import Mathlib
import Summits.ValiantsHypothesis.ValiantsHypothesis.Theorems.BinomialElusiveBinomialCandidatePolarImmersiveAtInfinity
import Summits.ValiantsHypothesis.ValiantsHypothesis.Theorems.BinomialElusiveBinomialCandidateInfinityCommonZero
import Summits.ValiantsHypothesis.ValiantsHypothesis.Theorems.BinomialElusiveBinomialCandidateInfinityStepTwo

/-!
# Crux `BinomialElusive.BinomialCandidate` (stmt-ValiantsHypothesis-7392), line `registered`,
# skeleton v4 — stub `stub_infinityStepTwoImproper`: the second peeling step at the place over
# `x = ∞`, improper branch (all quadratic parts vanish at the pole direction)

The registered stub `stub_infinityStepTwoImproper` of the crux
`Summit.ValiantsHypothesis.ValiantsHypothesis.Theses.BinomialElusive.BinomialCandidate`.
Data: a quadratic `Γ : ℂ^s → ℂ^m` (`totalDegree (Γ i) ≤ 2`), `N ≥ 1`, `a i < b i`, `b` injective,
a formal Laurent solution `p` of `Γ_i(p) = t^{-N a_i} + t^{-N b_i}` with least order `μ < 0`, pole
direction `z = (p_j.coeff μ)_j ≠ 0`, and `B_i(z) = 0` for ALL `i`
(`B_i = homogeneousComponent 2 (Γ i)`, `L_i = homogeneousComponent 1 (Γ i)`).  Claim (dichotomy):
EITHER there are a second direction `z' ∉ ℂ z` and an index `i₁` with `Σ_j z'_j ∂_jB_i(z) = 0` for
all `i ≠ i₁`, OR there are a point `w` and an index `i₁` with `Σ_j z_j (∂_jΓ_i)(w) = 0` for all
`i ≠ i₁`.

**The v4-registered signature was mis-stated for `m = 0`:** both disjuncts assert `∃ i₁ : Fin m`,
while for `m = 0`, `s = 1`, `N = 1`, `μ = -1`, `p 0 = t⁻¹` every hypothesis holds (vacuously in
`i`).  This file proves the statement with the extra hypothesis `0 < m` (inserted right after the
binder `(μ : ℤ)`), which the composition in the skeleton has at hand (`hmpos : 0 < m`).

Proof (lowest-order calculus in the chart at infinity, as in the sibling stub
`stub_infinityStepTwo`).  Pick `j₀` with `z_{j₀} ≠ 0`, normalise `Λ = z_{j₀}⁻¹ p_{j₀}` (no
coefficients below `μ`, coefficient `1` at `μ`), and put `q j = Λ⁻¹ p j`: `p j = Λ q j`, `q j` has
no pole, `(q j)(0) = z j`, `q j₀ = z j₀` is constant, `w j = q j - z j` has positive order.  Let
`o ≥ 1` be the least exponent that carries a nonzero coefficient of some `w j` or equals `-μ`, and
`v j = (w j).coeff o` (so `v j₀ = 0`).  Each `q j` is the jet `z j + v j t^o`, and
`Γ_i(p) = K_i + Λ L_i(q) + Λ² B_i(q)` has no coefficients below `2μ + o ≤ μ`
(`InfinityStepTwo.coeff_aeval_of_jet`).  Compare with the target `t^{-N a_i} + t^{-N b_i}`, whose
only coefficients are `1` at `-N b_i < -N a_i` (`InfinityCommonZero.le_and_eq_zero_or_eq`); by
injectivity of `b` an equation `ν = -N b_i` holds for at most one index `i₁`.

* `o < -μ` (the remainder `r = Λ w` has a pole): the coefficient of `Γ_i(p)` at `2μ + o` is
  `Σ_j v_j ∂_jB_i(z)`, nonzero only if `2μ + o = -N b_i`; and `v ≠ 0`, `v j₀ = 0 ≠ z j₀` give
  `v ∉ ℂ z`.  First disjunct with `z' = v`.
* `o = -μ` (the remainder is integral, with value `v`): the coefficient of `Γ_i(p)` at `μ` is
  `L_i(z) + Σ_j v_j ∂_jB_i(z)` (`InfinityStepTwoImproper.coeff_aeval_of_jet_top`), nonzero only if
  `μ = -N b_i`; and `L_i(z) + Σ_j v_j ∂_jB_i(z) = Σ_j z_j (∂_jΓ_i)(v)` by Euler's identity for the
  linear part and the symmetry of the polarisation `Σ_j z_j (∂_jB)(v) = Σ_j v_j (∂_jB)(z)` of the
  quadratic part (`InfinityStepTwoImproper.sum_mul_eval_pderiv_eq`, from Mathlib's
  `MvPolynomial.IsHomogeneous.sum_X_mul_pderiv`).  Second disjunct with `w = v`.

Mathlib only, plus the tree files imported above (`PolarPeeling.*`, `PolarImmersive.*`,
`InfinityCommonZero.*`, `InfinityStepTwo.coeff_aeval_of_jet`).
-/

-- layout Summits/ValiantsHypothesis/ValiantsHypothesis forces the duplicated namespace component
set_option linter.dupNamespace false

···

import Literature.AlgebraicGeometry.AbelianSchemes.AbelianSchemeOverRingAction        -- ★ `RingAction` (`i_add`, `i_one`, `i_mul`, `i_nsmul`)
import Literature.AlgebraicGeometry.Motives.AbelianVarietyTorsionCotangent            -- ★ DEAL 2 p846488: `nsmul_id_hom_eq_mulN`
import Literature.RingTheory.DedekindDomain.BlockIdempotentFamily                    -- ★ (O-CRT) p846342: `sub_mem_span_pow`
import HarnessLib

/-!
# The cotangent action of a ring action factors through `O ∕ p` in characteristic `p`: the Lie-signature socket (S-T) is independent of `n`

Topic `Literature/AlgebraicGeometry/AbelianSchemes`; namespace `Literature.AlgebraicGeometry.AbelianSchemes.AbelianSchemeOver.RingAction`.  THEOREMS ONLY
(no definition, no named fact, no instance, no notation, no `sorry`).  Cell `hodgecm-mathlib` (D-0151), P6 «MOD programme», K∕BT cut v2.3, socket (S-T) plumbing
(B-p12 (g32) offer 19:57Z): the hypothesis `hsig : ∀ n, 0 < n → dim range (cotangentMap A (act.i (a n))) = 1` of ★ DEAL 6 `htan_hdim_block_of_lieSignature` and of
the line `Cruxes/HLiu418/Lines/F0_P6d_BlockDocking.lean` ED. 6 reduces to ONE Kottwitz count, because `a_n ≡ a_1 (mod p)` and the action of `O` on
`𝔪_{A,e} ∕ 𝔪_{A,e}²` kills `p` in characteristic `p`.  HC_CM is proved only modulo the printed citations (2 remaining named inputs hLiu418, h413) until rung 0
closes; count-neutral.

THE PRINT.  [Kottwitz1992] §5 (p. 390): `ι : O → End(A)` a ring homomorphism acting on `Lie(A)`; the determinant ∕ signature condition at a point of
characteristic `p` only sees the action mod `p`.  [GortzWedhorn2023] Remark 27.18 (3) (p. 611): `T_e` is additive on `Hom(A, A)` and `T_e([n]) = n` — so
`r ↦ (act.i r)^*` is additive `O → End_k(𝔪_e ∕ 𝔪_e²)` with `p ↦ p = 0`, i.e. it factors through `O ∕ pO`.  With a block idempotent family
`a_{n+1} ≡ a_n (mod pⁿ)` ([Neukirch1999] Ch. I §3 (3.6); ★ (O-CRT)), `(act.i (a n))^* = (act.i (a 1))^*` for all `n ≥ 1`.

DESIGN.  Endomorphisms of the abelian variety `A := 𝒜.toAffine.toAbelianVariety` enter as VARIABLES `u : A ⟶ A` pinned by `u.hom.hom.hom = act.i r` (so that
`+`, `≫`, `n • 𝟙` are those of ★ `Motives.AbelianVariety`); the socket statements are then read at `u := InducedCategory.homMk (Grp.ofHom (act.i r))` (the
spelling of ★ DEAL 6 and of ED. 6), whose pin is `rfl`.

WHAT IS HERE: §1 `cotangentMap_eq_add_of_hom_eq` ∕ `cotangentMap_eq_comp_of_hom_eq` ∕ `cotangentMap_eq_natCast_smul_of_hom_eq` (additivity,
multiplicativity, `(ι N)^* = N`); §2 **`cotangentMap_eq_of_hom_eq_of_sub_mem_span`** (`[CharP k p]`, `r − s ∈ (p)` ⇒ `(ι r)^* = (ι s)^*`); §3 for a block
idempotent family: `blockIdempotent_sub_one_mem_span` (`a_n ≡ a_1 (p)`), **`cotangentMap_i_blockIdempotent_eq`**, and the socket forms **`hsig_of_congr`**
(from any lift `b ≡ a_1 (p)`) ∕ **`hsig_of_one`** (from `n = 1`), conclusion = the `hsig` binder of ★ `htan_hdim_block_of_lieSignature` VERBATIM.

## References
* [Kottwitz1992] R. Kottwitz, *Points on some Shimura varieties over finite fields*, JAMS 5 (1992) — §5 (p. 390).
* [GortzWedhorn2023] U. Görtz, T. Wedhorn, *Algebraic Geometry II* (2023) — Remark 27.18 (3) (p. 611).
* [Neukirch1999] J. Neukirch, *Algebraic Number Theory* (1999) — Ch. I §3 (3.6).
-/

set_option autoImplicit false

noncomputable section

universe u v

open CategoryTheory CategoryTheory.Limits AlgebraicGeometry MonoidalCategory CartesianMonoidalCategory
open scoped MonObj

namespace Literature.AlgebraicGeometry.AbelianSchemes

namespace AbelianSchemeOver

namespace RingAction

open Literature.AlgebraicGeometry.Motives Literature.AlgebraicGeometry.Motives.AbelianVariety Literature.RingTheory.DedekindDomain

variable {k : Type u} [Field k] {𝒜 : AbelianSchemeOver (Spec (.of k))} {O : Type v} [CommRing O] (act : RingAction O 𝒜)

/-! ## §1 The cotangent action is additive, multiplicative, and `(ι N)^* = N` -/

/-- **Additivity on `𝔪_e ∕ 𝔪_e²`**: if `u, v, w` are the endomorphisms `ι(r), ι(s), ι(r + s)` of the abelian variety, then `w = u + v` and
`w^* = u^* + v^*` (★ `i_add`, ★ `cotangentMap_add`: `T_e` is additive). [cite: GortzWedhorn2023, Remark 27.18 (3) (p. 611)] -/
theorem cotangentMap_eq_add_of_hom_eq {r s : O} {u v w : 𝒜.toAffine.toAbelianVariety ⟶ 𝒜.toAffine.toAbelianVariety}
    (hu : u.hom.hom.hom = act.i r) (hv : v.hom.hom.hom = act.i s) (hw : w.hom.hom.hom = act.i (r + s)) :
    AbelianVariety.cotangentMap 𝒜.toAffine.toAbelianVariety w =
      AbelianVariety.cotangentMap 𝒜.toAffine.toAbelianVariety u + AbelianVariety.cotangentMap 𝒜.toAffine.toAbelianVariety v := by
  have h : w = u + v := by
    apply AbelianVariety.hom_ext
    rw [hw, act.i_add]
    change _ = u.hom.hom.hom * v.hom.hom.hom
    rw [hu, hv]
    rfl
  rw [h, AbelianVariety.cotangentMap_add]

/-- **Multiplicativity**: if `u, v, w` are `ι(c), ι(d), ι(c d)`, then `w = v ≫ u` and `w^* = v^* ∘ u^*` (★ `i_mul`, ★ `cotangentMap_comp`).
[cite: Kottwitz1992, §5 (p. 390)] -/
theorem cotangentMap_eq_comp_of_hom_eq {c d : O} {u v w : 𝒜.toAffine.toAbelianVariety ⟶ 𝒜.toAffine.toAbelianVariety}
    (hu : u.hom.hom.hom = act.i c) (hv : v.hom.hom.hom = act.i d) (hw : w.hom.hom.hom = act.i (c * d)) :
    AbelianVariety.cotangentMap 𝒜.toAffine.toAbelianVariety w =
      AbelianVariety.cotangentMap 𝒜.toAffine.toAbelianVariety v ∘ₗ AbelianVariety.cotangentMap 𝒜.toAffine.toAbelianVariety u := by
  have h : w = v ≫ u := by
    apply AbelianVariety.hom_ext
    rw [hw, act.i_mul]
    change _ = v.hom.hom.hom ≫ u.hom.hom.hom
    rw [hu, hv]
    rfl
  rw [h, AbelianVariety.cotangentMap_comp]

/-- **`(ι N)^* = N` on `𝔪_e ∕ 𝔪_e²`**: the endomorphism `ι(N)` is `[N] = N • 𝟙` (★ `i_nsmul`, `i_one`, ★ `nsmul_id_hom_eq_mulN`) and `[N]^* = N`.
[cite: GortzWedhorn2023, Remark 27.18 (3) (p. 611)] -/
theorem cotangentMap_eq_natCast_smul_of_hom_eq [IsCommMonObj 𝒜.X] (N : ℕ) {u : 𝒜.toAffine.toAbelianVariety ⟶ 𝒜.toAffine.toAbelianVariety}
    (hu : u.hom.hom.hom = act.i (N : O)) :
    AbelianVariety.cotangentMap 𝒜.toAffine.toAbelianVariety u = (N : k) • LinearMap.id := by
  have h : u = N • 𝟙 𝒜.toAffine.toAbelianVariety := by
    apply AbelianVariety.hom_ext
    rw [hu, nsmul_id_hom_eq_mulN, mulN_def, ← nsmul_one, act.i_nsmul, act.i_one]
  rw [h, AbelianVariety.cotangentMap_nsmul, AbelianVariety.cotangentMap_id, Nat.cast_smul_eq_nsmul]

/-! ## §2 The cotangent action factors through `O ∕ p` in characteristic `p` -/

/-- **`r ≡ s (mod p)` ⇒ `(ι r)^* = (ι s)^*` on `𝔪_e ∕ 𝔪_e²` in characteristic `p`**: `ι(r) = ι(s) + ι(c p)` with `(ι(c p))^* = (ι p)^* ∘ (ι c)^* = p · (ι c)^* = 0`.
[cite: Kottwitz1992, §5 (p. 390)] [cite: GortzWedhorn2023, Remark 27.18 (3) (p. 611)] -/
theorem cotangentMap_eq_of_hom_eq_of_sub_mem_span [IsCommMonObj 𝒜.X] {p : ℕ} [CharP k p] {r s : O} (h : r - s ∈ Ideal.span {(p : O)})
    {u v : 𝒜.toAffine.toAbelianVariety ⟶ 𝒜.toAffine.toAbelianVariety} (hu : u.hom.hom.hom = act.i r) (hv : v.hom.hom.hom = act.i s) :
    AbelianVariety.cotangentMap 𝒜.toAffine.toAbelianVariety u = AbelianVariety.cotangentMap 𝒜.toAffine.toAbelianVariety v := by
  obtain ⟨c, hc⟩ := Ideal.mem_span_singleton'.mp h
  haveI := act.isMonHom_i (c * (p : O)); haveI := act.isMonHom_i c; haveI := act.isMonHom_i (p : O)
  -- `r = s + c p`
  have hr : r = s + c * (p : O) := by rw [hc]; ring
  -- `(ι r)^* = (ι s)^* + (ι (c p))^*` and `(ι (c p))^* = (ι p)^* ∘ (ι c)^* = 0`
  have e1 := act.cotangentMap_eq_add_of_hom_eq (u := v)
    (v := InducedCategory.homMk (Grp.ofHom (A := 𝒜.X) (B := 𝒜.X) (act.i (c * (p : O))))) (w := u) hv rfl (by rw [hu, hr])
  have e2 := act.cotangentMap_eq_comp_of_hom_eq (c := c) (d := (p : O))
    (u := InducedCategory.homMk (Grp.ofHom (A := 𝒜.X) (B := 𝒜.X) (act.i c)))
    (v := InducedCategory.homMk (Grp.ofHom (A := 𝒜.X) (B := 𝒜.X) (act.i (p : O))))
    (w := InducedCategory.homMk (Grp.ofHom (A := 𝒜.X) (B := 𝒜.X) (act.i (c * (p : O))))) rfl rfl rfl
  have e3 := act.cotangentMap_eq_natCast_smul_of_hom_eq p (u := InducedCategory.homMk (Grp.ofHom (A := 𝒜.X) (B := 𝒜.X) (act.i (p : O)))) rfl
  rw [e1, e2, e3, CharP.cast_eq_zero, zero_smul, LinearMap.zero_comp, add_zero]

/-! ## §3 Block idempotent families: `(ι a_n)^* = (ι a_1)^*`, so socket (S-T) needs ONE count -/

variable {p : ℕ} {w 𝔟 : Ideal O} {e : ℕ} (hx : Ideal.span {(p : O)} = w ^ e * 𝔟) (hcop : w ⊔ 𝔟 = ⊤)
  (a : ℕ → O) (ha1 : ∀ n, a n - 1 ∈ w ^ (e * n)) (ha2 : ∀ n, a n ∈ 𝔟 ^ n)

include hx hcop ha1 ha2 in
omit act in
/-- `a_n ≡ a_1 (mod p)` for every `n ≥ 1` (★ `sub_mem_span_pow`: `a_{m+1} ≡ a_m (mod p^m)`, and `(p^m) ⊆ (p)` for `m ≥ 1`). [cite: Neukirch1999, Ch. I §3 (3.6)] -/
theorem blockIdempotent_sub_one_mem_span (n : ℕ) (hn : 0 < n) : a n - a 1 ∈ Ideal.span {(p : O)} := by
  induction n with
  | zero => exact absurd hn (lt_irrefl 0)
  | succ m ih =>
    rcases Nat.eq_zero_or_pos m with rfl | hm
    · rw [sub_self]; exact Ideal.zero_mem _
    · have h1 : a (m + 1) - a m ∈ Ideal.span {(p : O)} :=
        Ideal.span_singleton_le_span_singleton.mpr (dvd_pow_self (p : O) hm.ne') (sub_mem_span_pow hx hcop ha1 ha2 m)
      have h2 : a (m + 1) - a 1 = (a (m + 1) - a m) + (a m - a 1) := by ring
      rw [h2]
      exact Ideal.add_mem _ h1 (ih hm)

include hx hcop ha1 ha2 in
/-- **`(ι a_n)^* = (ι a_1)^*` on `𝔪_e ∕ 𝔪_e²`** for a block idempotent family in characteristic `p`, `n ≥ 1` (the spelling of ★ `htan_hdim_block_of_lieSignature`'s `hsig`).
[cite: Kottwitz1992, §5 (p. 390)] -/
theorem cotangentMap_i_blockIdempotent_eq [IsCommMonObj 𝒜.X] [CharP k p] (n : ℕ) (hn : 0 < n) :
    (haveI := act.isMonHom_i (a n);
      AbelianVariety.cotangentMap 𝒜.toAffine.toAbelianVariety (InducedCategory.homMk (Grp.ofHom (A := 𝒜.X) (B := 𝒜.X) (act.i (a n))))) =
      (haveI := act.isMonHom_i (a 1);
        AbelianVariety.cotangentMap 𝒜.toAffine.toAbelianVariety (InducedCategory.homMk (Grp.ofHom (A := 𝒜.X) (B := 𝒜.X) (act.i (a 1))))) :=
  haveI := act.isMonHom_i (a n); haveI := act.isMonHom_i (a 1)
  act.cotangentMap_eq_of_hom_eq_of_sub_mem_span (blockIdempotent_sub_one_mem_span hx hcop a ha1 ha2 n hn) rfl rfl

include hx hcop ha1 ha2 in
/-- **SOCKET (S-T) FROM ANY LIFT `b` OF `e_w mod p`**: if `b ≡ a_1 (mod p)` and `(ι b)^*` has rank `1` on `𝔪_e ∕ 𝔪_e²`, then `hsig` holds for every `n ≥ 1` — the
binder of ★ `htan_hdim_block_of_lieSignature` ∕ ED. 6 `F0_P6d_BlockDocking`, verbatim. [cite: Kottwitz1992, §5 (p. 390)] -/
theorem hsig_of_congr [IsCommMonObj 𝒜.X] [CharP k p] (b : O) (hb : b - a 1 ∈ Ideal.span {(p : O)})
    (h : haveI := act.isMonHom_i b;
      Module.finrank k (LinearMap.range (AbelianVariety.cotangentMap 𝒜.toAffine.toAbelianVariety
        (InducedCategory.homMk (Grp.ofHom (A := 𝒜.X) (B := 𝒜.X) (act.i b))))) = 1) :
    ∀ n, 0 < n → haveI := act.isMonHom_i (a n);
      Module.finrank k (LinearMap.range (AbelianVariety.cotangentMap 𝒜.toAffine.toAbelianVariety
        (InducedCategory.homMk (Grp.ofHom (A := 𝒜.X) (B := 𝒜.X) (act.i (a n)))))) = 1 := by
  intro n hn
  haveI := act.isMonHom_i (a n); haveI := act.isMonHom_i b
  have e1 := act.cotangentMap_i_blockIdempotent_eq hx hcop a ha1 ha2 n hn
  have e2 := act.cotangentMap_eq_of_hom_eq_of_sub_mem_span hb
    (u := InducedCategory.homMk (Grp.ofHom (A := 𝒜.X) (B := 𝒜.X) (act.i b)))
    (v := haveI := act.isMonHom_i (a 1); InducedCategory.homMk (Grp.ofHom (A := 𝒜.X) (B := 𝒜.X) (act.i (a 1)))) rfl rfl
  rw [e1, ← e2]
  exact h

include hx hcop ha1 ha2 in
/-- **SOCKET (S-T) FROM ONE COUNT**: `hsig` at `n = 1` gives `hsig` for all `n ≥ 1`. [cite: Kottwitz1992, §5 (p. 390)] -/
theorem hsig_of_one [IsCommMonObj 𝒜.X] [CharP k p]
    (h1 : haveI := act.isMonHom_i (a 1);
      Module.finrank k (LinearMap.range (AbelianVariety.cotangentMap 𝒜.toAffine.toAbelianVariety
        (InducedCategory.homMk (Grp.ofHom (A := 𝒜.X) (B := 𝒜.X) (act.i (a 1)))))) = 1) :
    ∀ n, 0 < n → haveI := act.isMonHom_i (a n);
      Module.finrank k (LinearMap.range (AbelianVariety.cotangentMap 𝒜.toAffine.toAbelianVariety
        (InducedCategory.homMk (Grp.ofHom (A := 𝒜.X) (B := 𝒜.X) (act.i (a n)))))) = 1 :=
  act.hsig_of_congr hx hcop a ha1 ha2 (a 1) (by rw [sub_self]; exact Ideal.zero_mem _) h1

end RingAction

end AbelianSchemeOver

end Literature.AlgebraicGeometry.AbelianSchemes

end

···

YOUR OBJECTIVE = Copy the stretch of the records above that runs from the line with "(hu : u.hom.hom.hom = act.i (N" through the line with "(ι p)^* ∘ (ι c)^* = p". Both end lines belong in the copy, and nothing else does.

ANSWER BOX =
    (hu : u.hom.hom.hom = act.i (N : O)) :
    AbelianVariety.cotangentMap 𝒜.toAffine.toAbelianVariety u = (N : k) • LinearMap.id := by
  have h : u = N • 𝟙 𝒜.toAffine.toAbelianVariety := by
    apply AbelianVariety.hom_ext
    rw [hu, nsmul_id_hom_eq_mulN, mulN_def, ← nsmul_one, act.i_nsmul, act.i_one]
  rw [h, AbelianVariety.cotangentMap_nsmul, AbelianVariety.cotangentMap_id, Nat.cast_smul_eq_nsmul]

/-! ## §2 The cotangent action factors through `O ∕ p` in characteristic `p` -/

/-- **`r ≡ s (mod p)` ⇒ `(ι r)^* = (ι s)^*` on `𝔪_e ∕ 𝔪_e²` in characteristic `p`**: `ι(r) = ι(s) + ι(c p)` with `(ι(c p))^* = (ι p)^* ∘ (ι c)^* = p · (ι c)^* = 0`.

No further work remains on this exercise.